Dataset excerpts
- Opening Delimiter -
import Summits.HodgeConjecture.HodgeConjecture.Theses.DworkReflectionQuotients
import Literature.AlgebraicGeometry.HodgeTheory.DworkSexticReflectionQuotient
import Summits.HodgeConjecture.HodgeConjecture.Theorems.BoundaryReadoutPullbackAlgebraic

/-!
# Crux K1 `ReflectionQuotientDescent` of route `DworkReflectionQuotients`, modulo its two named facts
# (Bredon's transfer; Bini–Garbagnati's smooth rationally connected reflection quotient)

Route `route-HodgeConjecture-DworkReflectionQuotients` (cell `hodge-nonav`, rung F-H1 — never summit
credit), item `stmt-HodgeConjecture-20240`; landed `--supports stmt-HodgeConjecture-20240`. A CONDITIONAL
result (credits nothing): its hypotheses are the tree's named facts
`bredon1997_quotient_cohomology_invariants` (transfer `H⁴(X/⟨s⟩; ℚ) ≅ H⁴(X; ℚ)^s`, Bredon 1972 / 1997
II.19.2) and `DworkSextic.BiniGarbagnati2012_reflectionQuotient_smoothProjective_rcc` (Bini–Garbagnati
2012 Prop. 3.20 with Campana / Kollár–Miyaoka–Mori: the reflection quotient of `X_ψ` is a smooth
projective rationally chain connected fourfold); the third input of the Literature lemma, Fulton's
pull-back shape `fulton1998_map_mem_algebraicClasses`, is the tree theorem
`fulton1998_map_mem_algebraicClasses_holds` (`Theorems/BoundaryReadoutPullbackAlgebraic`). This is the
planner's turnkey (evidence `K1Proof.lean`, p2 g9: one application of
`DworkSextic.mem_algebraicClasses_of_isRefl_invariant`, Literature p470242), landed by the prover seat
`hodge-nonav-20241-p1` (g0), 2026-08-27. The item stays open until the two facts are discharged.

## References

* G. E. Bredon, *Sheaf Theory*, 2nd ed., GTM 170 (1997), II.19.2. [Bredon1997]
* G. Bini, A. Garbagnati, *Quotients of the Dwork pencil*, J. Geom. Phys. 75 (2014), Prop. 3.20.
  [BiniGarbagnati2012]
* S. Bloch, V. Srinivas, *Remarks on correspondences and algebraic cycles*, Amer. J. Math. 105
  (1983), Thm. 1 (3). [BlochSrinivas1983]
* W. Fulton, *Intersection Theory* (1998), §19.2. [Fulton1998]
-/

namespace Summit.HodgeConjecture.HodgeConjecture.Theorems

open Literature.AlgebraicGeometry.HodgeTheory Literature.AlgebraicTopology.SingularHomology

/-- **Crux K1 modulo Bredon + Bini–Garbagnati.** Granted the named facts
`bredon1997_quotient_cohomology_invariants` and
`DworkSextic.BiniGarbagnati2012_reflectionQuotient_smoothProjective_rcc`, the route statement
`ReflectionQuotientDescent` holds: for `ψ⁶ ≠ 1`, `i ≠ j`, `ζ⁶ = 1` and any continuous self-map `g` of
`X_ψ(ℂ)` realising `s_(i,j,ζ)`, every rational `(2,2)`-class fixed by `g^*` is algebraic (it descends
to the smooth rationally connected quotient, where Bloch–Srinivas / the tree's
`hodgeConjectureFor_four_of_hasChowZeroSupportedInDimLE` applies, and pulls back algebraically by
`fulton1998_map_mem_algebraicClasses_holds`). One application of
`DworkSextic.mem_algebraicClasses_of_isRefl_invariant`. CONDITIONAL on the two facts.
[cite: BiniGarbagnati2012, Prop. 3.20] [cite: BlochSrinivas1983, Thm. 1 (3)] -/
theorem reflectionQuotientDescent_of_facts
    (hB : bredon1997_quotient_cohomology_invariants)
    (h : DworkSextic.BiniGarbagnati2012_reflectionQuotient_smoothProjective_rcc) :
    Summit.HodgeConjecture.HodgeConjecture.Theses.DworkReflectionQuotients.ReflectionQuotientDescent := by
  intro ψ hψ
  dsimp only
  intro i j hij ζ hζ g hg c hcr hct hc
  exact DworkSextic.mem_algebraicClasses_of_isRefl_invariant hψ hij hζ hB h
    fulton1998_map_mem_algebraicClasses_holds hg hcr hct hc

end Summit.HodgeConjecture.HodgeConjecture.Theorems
- Closing Delimiter -
--- The problem ---
Word for word, restate the lines above.

--- Response box ---
import Summits.HodgeConjecture.HodgeConjecture.Theses.DworkReflectionQuotients
import Literature.AlgebraicGeometry.HodgeTheory.DworkSexticReflectionQuotient
import Summits.HodgeConjecture.HodgeConjecture.Theorems.BoundaryReadoutPullbackAlgebraic

/-!
# Crux K1 `ReflectionQuotientDescent` of route `DworkReflectionQuotients`, modulo its two named facts
# (Bredon's transfer; Bini–Garbagnati's smooth rationally connected reflection quotient)

Route `route-HodgeConjecture-DworkReflectionQuotients` (cell `hodge-nonav`, rung F-H1 — never summit
credit), item `stmt-HodgeConjecture-20240`; landed `--supports stmt-HodgeConjecture-20240`. A CONDITIONAL
result (credits nothing): its hypotheses are the tree's named facts
`bredon1997_quotient_cohomology_invariants` (transfer `H⁴(X/⟨s⟩; ℚ) ≅ H⁴(X; ℚ)^s`, Bredon 1972 / 1997
II.19.2) and `DworkSextic.BiniGarbagnati2012_reflectionQuotient_smoothProjective_rcc` (Bini–Garbagnati
2012 Prop. 3.20 with Campana / Kollár–Miyaoka–Mori: the reflection quotient of `X_ψ` is a smooth
projective rationally chain connected fourfold); the third input of the Literature lemma, Fulton's
pull-back shape `fulton1998_map_mem_algebraicClasses`, is the tree theorem
`fulton1998_map_mem_algebraicClasses_holds` (`Theorems/BoundaryReadoutPullbackAlgebraic`). This is the
planner's turnkey (evidence `K1Proof.lean`, p2 g9: one application of
`DworkSextic.mem_algebraicClasses_of_isRefl_invariant`, Literature p470242), landed by the prover seat
`hodge-nonav-20241-p1` (g0), 2026-08-27. The item stays open until the two facts are discharged.

## References

* G. E. Bredon, *Sheaf Theory*, 2nd ed., GTM 170 (1997), II.19.2. [Bredon1997]
* G. Bini, A. Garbagnati, *Quotients of the Dwork pencil*, J. Geom. Phys. 75 (2014), Prop. 3.20.
  [BiniGarbagnati2012]
* S. Bloch, V. Srinivas, *Remarks on correspondences and algebraic cycles*, Amer. J. Math. 105
  (1983), Thm. 1 (3). [BlochSrinivas1983]
* W. Fulton, *Intersection Theory* (1998), §19.2. [Fulton1998]
-/

namespace Summit.HodgeConjecture.HodgeConjecture.Theorems

open Literature.AlgebraicGeometry.HodgeTheory Literature.AlgebraicTopology.SingularHomology

/-- **Crux K1 modulo Bredon + Bini–Garbagnati.** Granted the named facts
`bredon1997_quotient_cohomology_invariants` and
`DworkSextic.BiniGarbagnati2012_reflectionQuotient_smoothProjective_rcc`, the route statement
`ReflectionQuotientDescent` holds: for `ψ⁶ ≠ 1`, `i ≠ j`, `ζ⁶ = 1` and any continuous self-map `g` of
`X_ψ(ℂ)` realising `s_(i,j,ζ)`, every rational `(2,2)`-class fixed by `g^*` is algebraic (it descends
to the smooth rationally connected quotient, where Bloch–Srinivas / the tree's
`hodgeConjectureFor_four_of_hasChowZeroSupportedInDimLE` applies, and pulls back algebraically by
`fulton1998_map_mem_algebraicClasses_holds`). One application of
`DworkSextic.mem_algebraicClasses_of_isRefl_invariant`. CONDITIONAL on the two facts.
[cite: BiniGarbagnati2012, Prop. 3.20] [cite: BlochSrinivas1983, Thm. 1 (3)] -/
theorem reflectionQuotientDescent_of_facts
    (hB : bredon1997_quotient_cohomology_invariants)
    (h : DworkSextic.BiniGarbagnati2012_reflectionQuotient_smoothProjective_rcc) :
    Summit.HodgeConjecture.HodgeConjecture.Theses.DworkReflectionQuotients.ReflectionQuotientDescent := by
  intro ψ hψ
  dsimp only
  intro i j hij ζ hζ g hg c hcr hct hc
  exact DworkSextic.mem_algebraicClasses_of_isRefl_invariant hψ hij hζ hB h
    fulton1998_map_mem_algebraicClasses_holds hg hcr hct hc

end Summit.HodgeConjecture.HodgeConjecture.Theorems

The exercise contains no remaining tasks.